* REQUIREMENT *
Given the material below, return only the lines starting at the line with "is a non-square" and ending at the line with "squares. [folklore] -/", exactly as they appear.

* DATA FOR THIS EXERCISE *
================================

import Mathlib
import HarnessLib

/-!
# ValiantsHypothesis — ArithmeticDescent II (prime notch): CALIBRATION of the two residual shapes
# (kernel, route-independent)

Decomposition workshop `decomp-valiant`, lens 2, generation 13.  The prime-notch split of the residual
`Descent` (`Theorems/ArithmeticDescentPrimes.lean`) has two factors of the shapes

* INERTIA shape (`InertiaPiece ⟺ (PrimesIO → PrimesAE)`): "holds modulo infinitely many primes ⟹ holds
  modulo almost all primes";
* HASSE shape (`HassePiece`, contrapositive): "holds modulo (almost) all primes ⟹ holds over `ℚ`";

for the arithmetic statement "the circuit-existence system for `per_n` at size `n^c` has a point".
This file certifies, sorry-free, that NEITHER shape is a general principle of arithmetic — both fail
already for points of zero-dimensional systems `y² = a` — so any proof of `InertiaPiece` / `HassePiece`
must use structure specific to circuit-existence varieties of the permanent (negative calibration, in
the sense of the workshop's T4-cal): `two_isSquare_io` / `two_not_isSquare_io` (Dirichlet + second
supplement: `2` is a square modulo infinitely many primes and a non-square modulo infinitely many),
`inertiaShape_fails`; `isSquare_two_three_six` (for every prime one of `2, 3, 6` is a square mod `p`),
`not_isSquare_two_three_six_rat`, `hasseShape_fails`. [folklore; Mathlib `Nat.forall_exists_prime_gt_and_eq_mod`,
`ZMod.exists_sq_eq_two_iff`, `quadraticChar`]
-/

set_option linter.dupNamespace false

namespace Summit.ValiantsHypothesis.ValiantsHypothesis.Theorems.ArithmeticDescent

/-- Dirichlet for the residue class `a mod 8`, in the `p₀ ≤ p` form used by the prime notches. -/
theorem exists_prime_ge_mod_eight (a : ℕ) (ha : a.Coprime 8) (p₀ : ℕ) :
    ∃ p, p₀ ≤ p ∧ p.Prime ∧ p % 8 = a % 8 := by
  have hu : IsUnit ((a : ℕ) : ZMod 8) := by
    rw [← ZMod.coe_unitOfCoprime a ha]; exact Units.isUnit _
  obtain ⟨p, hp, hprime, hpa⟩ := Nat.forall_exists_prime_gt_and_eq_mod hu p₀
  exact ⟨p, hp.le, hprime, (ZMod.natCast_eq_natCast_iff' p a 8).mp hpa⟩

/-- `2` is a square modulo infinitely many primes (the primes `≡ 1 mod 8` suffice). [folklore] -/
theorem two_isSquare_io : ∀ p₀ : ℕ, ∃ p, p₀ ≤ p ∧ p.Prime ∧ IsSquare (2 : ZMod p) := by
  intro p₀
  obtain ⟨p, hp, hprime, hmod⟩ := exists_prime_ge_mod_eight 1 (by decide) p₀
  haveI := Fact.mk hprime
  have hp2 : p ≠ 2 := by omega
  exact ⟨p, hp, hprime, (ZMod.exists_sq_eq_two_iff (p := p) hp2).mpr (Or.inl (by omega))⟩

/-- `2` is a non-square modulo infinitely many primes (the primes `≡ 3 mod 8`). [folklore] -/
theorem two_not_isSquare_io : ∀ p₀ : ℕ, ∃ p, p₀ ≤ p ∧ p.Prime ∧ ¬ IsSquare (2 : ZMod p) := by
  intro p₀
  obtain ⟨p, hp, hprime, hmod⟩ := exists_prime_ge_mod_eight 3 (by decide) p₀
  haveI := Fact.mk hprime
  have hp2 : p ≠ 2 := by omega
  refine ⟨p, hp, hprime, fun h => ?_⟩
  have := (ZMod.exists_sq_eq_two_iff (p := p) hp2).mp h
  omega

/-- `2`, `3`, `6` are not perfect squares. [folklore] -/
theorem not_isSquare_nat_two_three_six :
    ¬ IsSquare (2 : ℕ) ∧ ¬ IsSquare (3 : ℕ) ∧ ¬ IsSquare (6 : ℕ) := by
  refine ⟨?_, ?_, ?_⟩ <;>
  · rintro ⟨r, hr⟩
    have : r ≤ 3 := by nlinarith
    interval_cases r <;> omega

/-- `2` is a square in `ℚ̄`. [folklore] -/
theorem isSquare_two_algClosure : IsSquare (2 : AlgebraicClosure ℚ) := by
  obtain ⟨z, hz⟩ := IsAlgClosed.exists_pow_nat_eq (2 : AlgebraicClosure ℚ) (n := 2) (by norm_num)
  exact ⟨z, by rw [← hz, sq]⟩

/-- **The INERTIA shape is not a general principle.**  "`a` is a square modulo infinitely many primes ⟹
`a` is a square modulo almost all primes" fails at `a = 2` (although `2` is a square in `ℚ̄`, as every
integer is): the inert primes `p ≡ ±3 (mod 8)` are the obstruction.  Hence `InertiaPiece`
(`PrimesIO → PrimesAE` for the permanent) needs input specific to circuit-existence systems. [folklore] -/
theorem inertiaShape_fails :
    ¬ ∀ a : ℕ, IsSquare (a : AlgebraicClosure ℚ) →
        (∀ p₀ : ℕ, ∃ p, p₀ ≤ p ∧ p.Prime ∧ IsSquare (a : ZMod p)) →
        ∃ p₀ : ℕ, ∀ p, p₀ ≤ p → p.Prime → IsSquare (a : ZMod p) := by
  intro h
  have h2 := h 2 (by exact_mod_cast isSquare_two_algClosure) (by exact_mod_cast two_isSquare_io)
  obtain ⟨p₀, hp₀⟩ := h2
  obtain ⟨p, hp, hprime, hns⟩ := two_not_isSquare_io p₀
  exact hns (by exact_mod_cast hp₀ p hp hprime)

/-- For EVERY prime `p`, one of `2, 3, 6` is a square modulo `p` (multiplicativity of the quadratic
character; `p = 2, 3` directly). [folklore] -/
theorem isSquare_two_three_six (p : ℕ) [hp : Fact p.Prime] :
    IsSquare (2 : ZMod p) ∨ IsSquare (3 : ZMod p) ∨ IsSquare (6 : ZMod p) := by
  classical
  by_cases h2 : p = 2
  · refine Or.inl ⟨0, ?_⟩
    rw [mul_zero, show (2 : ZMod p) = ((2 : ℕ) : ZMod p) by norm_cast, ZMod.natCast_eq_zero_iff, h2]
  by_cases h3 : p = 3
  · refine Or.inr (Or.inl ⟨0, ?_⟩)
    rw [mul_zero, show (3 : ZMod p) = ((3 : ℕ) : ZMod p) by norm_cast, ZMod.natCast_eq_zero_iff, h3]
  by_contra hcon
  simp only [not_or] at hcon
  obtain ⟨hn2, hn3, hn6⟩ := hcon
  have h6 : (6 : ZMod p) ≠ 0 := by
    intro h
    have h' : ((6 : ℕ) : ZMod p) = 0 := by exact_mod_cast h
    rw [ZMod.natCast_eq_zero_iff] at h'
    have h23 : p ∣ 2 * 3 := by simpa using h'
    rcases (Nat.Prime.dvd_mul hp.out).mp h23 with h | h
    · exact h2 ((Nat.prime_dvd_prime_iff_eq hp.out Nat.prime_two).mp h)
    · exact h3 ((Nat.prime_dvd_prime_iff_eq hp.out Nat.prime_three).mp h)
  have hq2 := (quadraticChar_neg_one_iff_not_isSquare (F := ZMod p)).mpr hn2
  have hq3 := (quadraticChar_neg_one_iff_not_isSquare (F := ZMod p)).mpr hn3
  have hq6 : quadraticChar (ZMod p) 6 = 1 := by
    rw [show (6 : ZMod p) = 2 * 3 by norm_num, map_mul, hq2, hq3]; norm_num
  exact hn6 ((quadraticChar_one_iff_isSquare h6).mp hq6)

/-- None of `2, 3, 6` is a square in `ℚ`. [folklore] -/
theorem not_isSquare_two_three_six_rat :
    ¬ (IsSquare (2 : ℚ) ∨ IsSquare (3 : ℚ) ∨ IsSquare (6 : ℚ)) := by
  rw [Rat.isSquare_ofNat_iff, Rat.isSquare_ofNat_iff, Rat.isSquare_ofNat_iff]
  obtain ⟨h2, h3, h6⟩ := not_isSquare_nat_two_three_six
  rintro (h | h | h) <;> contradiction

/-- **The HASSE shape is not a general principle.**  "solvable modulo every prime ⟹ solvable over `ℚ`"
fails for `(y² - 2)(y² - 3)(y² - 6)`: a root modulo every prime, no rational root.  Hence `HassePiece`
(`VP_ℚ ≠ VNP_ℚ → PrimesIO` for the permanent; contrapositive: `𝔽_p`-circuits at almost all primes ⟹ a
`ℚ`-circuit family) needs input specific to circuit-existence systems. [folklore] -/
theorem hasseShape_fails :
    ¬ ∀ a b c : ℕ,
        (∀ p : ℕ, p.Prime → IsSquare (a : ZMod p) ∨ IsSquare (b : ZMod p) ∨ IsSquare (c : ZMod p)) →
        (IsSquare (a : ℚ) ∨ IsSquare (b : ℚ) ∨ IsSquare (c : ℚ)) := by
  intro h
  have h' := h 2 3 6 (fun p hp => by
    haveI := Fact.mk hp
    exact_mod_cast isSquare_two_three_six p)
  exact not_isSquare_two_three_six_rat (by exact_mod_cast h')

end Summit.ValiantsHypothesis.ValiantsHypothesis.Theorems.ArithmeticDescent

================================

* EXERCISE SOLUTION *
/-- `2` is a non-square modulo infinitely many primes (the primes `≡ 3 mod 8`). [folklore] -/
theorem two_not_isSquare_io : ∀ p₀ : ℕ, ∃ p, p₀ ≤ p ∧ p.Prime ∧ ¬ IsSquare (2 : ZMod p) := by
  intro p₀
  obtain ⟨p, hp, hprime, hmod⟩ := exists_prime_ge_mod_eight 3 (by decide) p₀
  haveI := Fact.mk hprime
  have hp2 : p ≠ 2 := by omega
  refine ⟨p, hp, hprime, fun h => ?_⟩
  have := (ZMod.exists_sq_eq_two_iff (p := p) hp2).mp h
  omega

/-- `2`, `3`, `6` are not perfect squares. [folklore] -/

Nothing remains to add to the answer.